Cmm expands the last two lines into the following function defintions::

void ToStream( Base& base, std::ostream& s)
{
    ToStream( base.a, s);
}
void ToStream( Derived& derived, std::ostream& s)
{
    ToStream( static_cast< Base&>( derived), s);
    ToStream( derived.b, s);
    ToStream( derived.text, s);
}

Similarly, one can generate functions to read from a std::istream:

void    FromStream( int x, std::istream& s)    { s >> x;    }
void    FromStream( double x, std::istream& s) { s >> x;    }
    
@cmm_memberrecursivefn void FromStream( Base& base, std::istream& s);
@cmm_memberrecursivefn void FromStream( Derived& derived, std::istream& s);

One doesn't have to use std::istream and std::ostream. It's straightforward to use RPC's XDR functions to allow generic streaming of C++ objects across sockets.

The generated code assumes that a suitable function exists for each member or base class. So if a class contains a member std::string foo, the generated code asumes that a call to a similarly named function passing a std::string is legal.

4.2 @cmm_memberreflectfn

@cmm_memberreflectfn is a slightly more powerful feature. It behaves in the same was as @cmm_memberrecursivefn, but the generated function definition calls the same named function but with cmm_reflect appended to the function name.
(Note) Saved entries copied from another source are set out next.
/-! ### The window root lemma -/

/-- **WINDOW ROOT LEMMA.**  Let `f = Σ_{t<n} c_t X^{e_t}` have at least `n − w + 1` positive roots counted with
multiplicity (`1 ≤ w`, `i + w ≤ n`).  Then the window polynomial obtained by killing every exponent outside
`[i, i+w)`, namely `Q = Σ_{t ∈ [i,i+w)} c_t P_t X^{e_t}` with `P_t = ∏_{u<n, u∉[i,i+w)} (e_t − e_u)`, has a positive root:
`∃ x > 0, Σ_{t∈[i,i+w)} c_t P_t x^{e_t} = 0`. [folklore] -/
theorem exists_posRoot_window {n w i : ℕ} (hw : 1 ≤ w) (hiw : i + w ≤ n) (e : ℕ → ℕ) (c : ℕ → ℝ)
    (hZ : n - w + 1 ≤ (∑ t ∈ range n, C (c t) * X ^ (e t) : ℝ[X]).roots.countP (fun x => 0 < x)) :
    ∃ x : ℝ, 0 < x ∧
      ∑ t ∈ Ico i (i + w), c t * (∏ u ∈ (range n).filter (fun u => u < i ∨ i + w ≤ u), ((e t : ℝ) - e u)) * x ^ (e t)
        = 0 := by
  classical
  set U := (range n).filter (fun u => u < i ∨ i + w ≤ u) with hU
  have hUcard : U.card = n - w := by
    have hsplit : U = range i ∪ Ico (i + w) n := by
      ext u
      simp only [hU, Finset.mem_filter, Finset.mem_range, Finset.mem_union, Finset.mem_Ico]
      omega
    rw [hsplit, Finset.card_union_of_disjoint, Finset.card_range, Nat.card_Ico]
    · omega
    · rw [Finset.disjoint_left]
      intro u hu1 hu2
      rw [Finset.mem_range] at hu1
      rw [Finset.mem_Ico] at hu2
      omega
  set Q : ℝ[X] := ∑ t ∈ range n, C (c t * ∏ u ∈ U, ((e t : ℝ) - e u)) * X ^ (e t) with hQ
  have hkill := countP_posRoots_le_countP_twists n e c U
  rw [hUcard] at hkill
  have hQpos : 0 < Q.roots.countP (fun x => 0 < x) := by rw [hQ]; omega
  obtain ⟨x, hxmem, hxpos⟩ := Multiset.countP_pos.mp hQpos
  have hQ0 : Q ≠ 0 := by
    intro h0; rw [h0, roots_zero] at hxmem; simp at hxmem
  have hroot : Q.eval x = 0 := (mem_roots hQ0).mp hxmem
  refine ⟨x, hxpos, ?_⟩
  -- `Q.eval x` is the window sum: terms `t ∈ U` vanish
  have heval : Q.eval x = ∑ t ∈ range n, c t * (∏ u ∈ U, ((e t : ℝ) - e u)) * x ^ (e t) := by
    rw [hQ, eval_finsetSum]
    refine Finset.sum_congr rfl fun t _ => ?_
    rw [eval_mul, eval_C, eval_pow, eval_X]
  have hvanish : ∀ t ∈ range n, t ∉ Ico i (i + w) → c t * (∏ u ∈ U, ((e t : ℝ) - e u)) * x ^ (e t) = 0 := by
    intro t ht hnot
    have htU : t ∈ U := by
      rw [hU, Finset.mem_filter]
      refine ⟨ht, ?_⟩
      rw [Finset.mem_Ico] at hnot
      omega
    rw [Finset.prod_eq_zero htU (sub_self _), mul_zero, zero_mul]
  have hsub : Ico i (i + w) ⊆ range n := by
    intro t ht
    rw [Finset.mem_Ico] at ht
    exact Finset.mem_range.mpr (by omega)
  rw [Finset.sum_subset hsub hvanish, ← heval]
  exact hroot

/-! ### The flank rows at a sign repetition -/

/-- Three reals of one sign: `|u + v + w| = |u| + |v| + |w|`. [folklore] -/
theorem abs_add_add_of_same_sign {u v w : ℝ} (huv : 0 < u * v) (hvw : 0 < v * w) :
    |u + v + w| = |u| + |v| + |w| := by
  rcases lt_or_gt_of_ne (show v ≠ 0 from fun h => by rw [h, mul_zero] at huv; exact lt_irrefl 0 huv) with hv | hv
  · have hu : u < 0 := by nlinarith
    have hw : w < 0 := by nlinarith
    rw [abs_of_neg hu, abs_of_neg hv, abs_of_neg hw, abs_of_neg (by linarith)]; ring
  · have hu : 0 < u := by nlinarith
    have hw : 0 < w := by nlinarith
    rw [abs_of_pos hu, abs_of_pos hv, abs_of_pos hw, abs_of_pos (by linarith)]

/-- Kill-products at two window indices have a positive product (every killed exponent lies on the same side of
both). [folklore] -/
theorem prod_kill_mul_prod_kill_pos {n w i : ℕ} (e : ℕ → ℕ) (he : StrictMono e) {s t : ℕ}
    (hs : i ≤ s) (hs' : s < i + w) (ht : i ≤ t) (ht' : t < i + w) :
    0 < (∏ u ∈ (range n).filter (fun u => u < i ∨ i + w ≤ u), ((e s : ℝ) - e u)) *
        (∏ u ∈ (range n).filter (fun u => u < i ∨ i + w ≤ u), ((e t : ℝ) - e u)) := by
  rw [← Finset.prod_mul_distrib]
  refine Finset.prod_pos fun u hu => ?_
  rw [Finset.mem_filter] at hu
  rcases hu.2 with hlt | hge
  · have h1 : (e u : ℝ) < e s := by exact_mod_cast he (by omega)
    have h2 : (e u : ℝ) < e t := by exact_mod_cast he (by omega)
    nlinarith
  · have h1 : (e s : ℝ) < e u := by exact_mod_cast he (by omega)
    have h2 : (e t : ℝ) < e u := by exact_mod_cast he (by omega)
    nlinarith

/-- From a two-term lower bound `A·x⁻ᵃ + C·xᵇ ≤ B` at one point `x > 0` to the trinomial row
`(a+b)^{a+b} A^b C^a ≤ B^{a+b} a^a b^b` (weighted AM–GM, `amgm_pow_nat`). [folklore] -/
theorem row_of_two_term_le {a b : ℕ} (ha : 0 < a) (hb : 0 < b) {A B Cc x : ℝ} (hA : 0 ≤ A) (hC : 0 ≤ Cc)
    (hx : 0 < x) (hle : A * x⁻¹ ^ a + Cc * x ^ b ≤ B) :
    ((a : ℝ) + b) ^ (a + b) * A ^ b * Cc ^ a ≤ B ^ (a + b) * (a : ℝ) ^ a * (b : ℝ) ^ b := by
  have hPge : 0 ≤ A * x⁻¹ ^ a := by positivity
  have hQge : 0 ≤ Cc * x ^ b := by positivity
  have am := amgm_pow_nat ha hb hPge hQge
  have hone : (x⁻¹ ^ a) ^ b * (x ^ b) ^ a = 1 := by
    rw [← pow_mul, ← pow_mul, mul_comm b a, ← mul_pow, inv_mul_cancel₀ hx.ne', one_pow]
  have hprod : (A * x⁻¹ ^ a) ^ b * (Cc * x ^ b) ^ a = A ^ b * Cc ^ a := by
    calc (A * x⁻¹ ^ a) ^ b * (Cc * x ^ b) ^ a = A ^ b * Cc ^ a * ((x⁻¹ ^ a) ^ b * (x ^ b) ^ a) := by ring
      _ = A ^ b * Cc ^ a := by rw [hone, mul_one]
  have hmono : (A * x⁻¹ ^ a + Cc * x ^ b) ^ (a + b) ≤ B ^ (a + b) :=
    pow_le_pow_left₀ (by positivity) hle _
  calc ((a : ℝ) + b) ^ (a + b) * A ^ b * Cc ^ a
      = ((a : ℝ) + b) ^ (a + b) * (A * x⁻¹ ^ a) ^ b * (Cc * x ^ b) ^ a := by rw [mul_assoc, ← hprod, ← mul_assoc]
    _ ≤ (A * x⁻¹ ^ a + Cc * x ^ b) ^ (a + b) * (a : ℝ) ^ a * (b : ℝ) ^ b := am
    _ ≤ B ^ (a + b) * (a : ℝ) ^ a * (b : ℝ) ^ b := by gcongr

/-- The killed 4-window of `f`, evaluated: under `#Z₊^{mult}(f) ≥ n − 3` there is `x > 0` with
`Σ_{t=i}^{i+3} c_t P_t x^{e_t} = 0`, `P_t = ∏_{u ∉ window} (e_t − e_u)`, written out term by term. [folklore] -/
theorem exists_posRoot_window_four {n i : ℕ} (hi : i + 4 ≤ n) (e : ℕ → ℕ) (c : ℕ → ℝ)
    (hZ : n - 3 ≤ (∑ t ∈ range n, C (c t) * X ^ (e t) : ℝ[X]).roots.countP (fun x => 0 < x)) :
    ∃ x : ℝ, 0 < x ∧
      c i * (∏ u ∈ (range n).filter (fun u => u < i ∨ i + 4 ≤ u), ((e i : ℝ) - e u)) * x ^ e i
      + c (i + 1) * (∏ u ∈ (range n).filter (fun u => u < i ∨ i + 4 ≤ u), ((e (i + 1) : ℝ) - e u)) * x ^ e (i + 1)
      + c (i + 2) * (∏ u ∈ (range n).filter (fun u => u < i ∨ i + 4 ≤ u), ((e (i + 2) : ℝ) - e u)) * x ^ e (i + 2)
      + c (i + 3) * (∏ u ∈ (range n).filter (fun u => u < i ∨ i + 4 ≤ u), ((e (i + 3) : ℝ) - e u)) * x ^ e (i + 3)
        = 0 := by
  obtain ⟨x, hx, hroot⟩ := exists_posRoot_window (w := 4) (i := i) (by norm_num) hi e c (by omega)
  rw [show i + 4 = i + 1 + 1 + 1 + 1 by ring, Finset.sum_Ico_succ_top (by omega), Finset.sum_Ico_succ_top (by omega),
    Finset.sum_Ico_succ_top (by omega), Nat.Ico_succ_singleton, Finset.sum_singleton] at hroot
  simp only [show i + 1 + 1 = i + 2 by ring, show i + 1 + 1 + 1 = i + 3 by ring] at hroot
  exact ⟨x, hx, hroot⟩

/-- **FLANK BALANCE (low side of a repetition).**  Let `f = Σ_{t<n} c_t X^{e_t}` (`e` strictly increasing) have at
least `n − 3` positive roots counted with multiplicity, and let `c_i c_{i+1} < 0`, `c_{i+1} c_{i+2} < 0`,
`c_{i+2} c_{i+3} > 0` (pattern `(−,+,−,−)`: isolated sign at `i+1`, repetition `(i+2, i+3)`).  Then for some
`x > 0`, with `w_t = ∏_{u<n, u∉{i,…,i+3}} |e_t − e_u|`:
`|c_{i+1}| w_{i+1} x^{e_{i+1}} = |c_i| w_i x^{e_i} + |c_{i+2}| w_{i+2} x^{e_{i+2}} + |c_{i+3}| w_{i+3} x^{e_{i+3}}`
— the isolated term balances the other three (exact one-dimensional condition; its log-linear shadows are the
weighted AM–GM rows `|c_{i+1}| w_{i+1} ≥ (|c_i|w_i/α)^α (|c_{i+2}|w_{i+2}/β)^β (|c_{i+3}|w_{i+3}/γ)^γ` for every
`α+β+γ = 1`, `α e_i + β e_{i+2} + γ e_{i+3} = e_{i+1}`; `γ = 0` is `flank_row_low`). [folklore] -/
theorem flank_balance_low {n i : ℕ} (hi : i + 4 ≤ n) (e : ℕ → ℕ) (he : StrictMono e) (c : ℕ → ℝ)
    (hZ : n - 3 ≤ (∑ t ∈ range n, C (c t) * X ^ (e t) : ℝ[X]).roots.countP (fun x => 0 < x))
    (h1 : c i * c (i + 1) < 0) (h2 : c (i + 1) * c (i + 2) < 0) (h3 : 0 < c (i + 2) * c (i + 3)) :
    ∃ x : ℝ, 0 < x ∧
      |c (i + 1)| * (∏ u ∈ (range n).filter (fun u => u < i ∨ i + 4 ≤ u), |(e (i + 1) : ℝ) - e u|) * x ^ e (i + 1)
        = |c i| * (∏ u ∈ (range n).filter (fun u => u < i ∨ i + 4 ≤ u), |(e i : ℝ) - e u|) * x ^ e i
          + |c (i + 2)| * (∏ u ∈ (range n).filter (fun u => u < i ∨ i + 4 ≤ u), |(e (i + 2) : ℝ) - e u|) * x ^ e (i + 2)
          + |c (i + 3)| * (∏ u ∈ (range n).filter (fun u => u < i ∨ i + 4 ≤ u), |(e (i + 3) : ℝ) - e u|) * x ^ e (i + 3) := by
  classical
  set U := (range n).filter (fun u => u < i ∨ i + 4 ≤ u) with hU
  set P : ℕ → ℝ := fun t => ∏ u ∈ U, ((e t : ℝ) - e u) with hP
  have hPabs : ∀ t, |P t| = ∏ u ∈ U, |(e t : ℝ) - e u| := fun t => by rw [hP]; exact Finset.abs_prod _ _
  obtain ⟨x, hx, hroot⟩ := exists_posRoot_window_four hi e c hZ
  change c i * P i * x ^ e i + c (i + 1) * P (i + 1) * x ^ e (i + 1) + c (i + 2) * P (i + 2) * x ^ e (i + 2)
    + c (i + 3) * P (i + 3) * x ^ e (i + 3) = 0 at hroot
  have hPP02 : 0 < P i * P (i + 2) := prod_kill_mul_prod_kill_pos (w := 4) e he le_rfl (by omega) (by omega) (by omega)
  have hPP23 : 0 < P (i + 2) * P (i + 3) :=
    prod_kill_mul_prod_kill_pos (w := 4) e he (by omega) (by omega) (by omega) (by omega)
  have hc02 : 0 < c i * c (i + 2) := by
    have : 0 < (c i * c (i + 1)) * (c (i + 1) * c (i + 2)) := mul_pos_of_neg_of_neg h1 h2
    nlinarith [sq_nonneg (c (i + 1))]
  have hy : ∀ k, 0 < x ^ (e k) := fun k => pow_pos hx _
  have hs1 : 0 < (c i * P i * x ^ e i) * (c (i + 2) * P (i + 2) * x ^ e (i + 2)) := by
    have := mul_pos (mul_pos hc02 hPP02) (mul_pos (hy i) (hy (i + 2))); linarith
  have hs2 : 0 < (c (i + 2) * P (i + 2) * x ^ e (i + 2)) * (c (i + 3) * P (i + 3) * x ^ e (i + 3)) := by
    have := mul_pos (mul_pos h3 hPP23) (mul_pos (hy (i + 2)) (hy (i + 3))); linarith
  have hiso : c (i + 1) * P (i + 1) * x ^ e (i + 1)
      = -(c i * P i * x ^ e i + c (i + 2) * P (i + 2) * x ^ e (i + 2) + c (i + 3) * P (i + 3) * x ^ e (i + 3)) := by
    linarith
  have habs := congrArg (fun r : ℝ => |r|) hiso
  simp only [abs_neg] at habs
  rw [abs_add_add_of_same_sign hs1 hs2] at habs
  refine ⟨x, hx, ?_⟩
  rw [← hPabs i, ← hPabs (i + 1), ← hPabs (i + 2), ← hPabs (i + 3)]
  simpa only [abs_mul, abs_of_pos (hy _)] using habs

/-- **FLANK ROW (low side of a repetition) — a new exact row.**  Under the hypotheses of `flank_balance_low`, with the
REDUCED weights `w_t = ∏_{u<n, u∉{i,…,i+3}} |e_t − e_u|`, `a = e_{i+1} − e_i`, `b = e_{i+2} − e_{i+1}`:
`(a+b)^{a+b} · (|c_i| w_i)^b · (|c_{i+2}| w_{i+2})^a ≤ (|c_{i+1}| w_{i+1})^{a+b} · a^a · b^b`
— THEOREM N″'s row at `(i, i+1, i+2)` with each weight `W_t` divided by `|e_t − e_{i+3}|`, hence STRICTLY STRONGER
(`(e_{i+3} − e_i)^b (e_{i+3} − e_{i+2})^a ≤ (e_{i+3} − e_{i+1})^{a+b}` by concavity), and valid under
`#Z₊^{mult} ≥ n − 3`. [folklore] -/
theorem flank_row_low {n i : ℕ} (hi : i + 4 ≤ n) (e : ℕ → ℕ) (he : StrictMono e) (c : ℕ → ℝ)
    (hZ : n - 3 ≤ (∑ t ∈ range n, C (c t) * X ^ (e t) : ℝ[X]).roots.countP (fun x => 0 < x))
    (h1 : c i * c (i + 1) < 0) (h2 : c (i + 1) * c (i + 2) < 0) (h3 : 0 < c (i + 2) * c (i + 3)) :
    (((e (i + 1) - e i : ℕ) : ℝ) + ((e (i + 2) - e (i + 1) : ℕ) : ℝ)) ^ (e (i + 1) - e i + (e (i + 2) - e (i + 1))) *
        (|c i| * ∏ u ∈ (range n).filter (fun u => u < i ∨ i + 4 ≤ u), |(e i : ℝ) - e u|) ^ (e (i + 2) - e (i + 1)) *
        (|c (i + 2)| * ∏ u ∈ (range n).filter (fun u => u < i ∨ i + 4 ≤ u), |(e (i + 2) : ℝ) - e u|) ^ (e (i + 1) - e i)
      ≤ (|c (i + 1)| * ∏ u ∈ (range n).filter (fun u => u < i ∨ i + 4 ≤ u), |(e (i + 1) : ℝ) - e u|)
          ^ (e (i + 1) - e i + (e (i + 2) - e (i + 1))) *
        ((e (i + 1) - e i : ℕ) : ℝ) ^ (e (i + 1) - e i) * ((e (i + 2) - e (i + 1) : ℕ) : ℝ) ^ (e (i + 2) - e (i + 1)) := by
  obtain ⟨x, hx, hbal⟩ := flank_balance_low hi e he c hZ h1 h2 h3
  set wA := ∏ u ∈ (range n).filter (fun u => u < i ∨ i + 4 ≤ u), |(e i : ℝ) - e u|
  set wB := ∏ u ∈ (range n).filter (fun u => u < i ∨ i + 4 ≤ u), |(e (i + 1) : ℝ) - e u|
  set wC := ∏ u ∈ (range n).filter (fun u => u < i ∨ i + 4 ≤ u), |(e (i + 2) : ℝ) - e u|
  set wD := ∏ u ∈ (range n).filter (fun u => u < i ∨ i + 4 ≤ u), |(e (i + 3) : ℝ) - e u|
  set a := e (i + 1) - e i with ha
  set b := e (i + 2) - e (i + 1) with hb
  have hei1 : e i < e (i + 1) := he (by omega)
  have hei2 : e (i + 1) < e (i + 2) := he (by omega)
  have hy : ∀ k, 0 < x ^ (e k) := fun k => pow_pos hx _
  have hwD : 0 ≤ wD := Finset.prod_nonneg fun _ _ => abs_nonneg _
  have hAterm : |c i| * wA * x ^ e i = (|c i| * wA * x⁻¹ ^ a) * x ^ e (i + 1) := by
    rw [show e (i + 1) = e i + a by omega, pow_add, inv_pow]
    field_simp
  have hCterm : |c (i + 2)| * wC * x ^ e (i + 2) = (|c (i + 2)| * wC * x ^ b) * x ^ e (i + 1) := by
    rw [show e (i + 2) = e (i + 1) + b by omega, pow_add]; ring
  have hD : 0 ≤ |c (i + 3)| * wD * x ^ e (i + 3) := by positivity
  have hkey : |c i| * wA * x⁻¹ ^ a + |c (i + 2)| * wC * x ^ b ≤ |c (i + 1)| * wB := by
    have hle : (|c i| * wA * x⁻¹ ^ a + |c (i + 2)| * wC * x ^ b) * x ^ e (i + 1)
        ≤ (|c (i + 1)| * wB) * x ^ e (i + 1) := by
      rw [add_mul, ← hAterm, ← hCterm, hbal]; linarith
    exact le_of_mul_le_mul_right hle (hy (i + 1))
  exact row_of_two_term_le (by omega) (by omega) (by positivity) (by positivity) hx hkey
Also, the first parameter is replaced by three parameters: a reference to the member (same as for @cmm_memberrecursivefn), a const std::type_info& and a const char*.

The intention is for the user to write a function template that takes the full information generated by @cmm_memberreflectfn, and makes recursive calls for each member variable. For example:

template< class T>
void    Show_cmm_reflect(  T& data, const std::type_info& static_type, const char* name, std::ostream& out)
{
    out << name << "=" << static_type.name() << "={";
    Show( data, out);
    out << "} ";
}
@cmm_memberreflectfn
void Show( const MyClass& c, std::ostream& out);

- and then make calls for a particular type like:

MyClass&    myclas = ...;
Show( myclass, std::cout);

This enables the user to get full information about each parameter before passing on to the real output function.

Currently, @cmm_memberreflectfn handles declarations where the first parmeter is struct <class name>& as well as <classname>&. @cmm_memberrecursivefn doesn't handle this case. Thsi can be useful for generating (for example) diagnostics for struct stat on unix systems.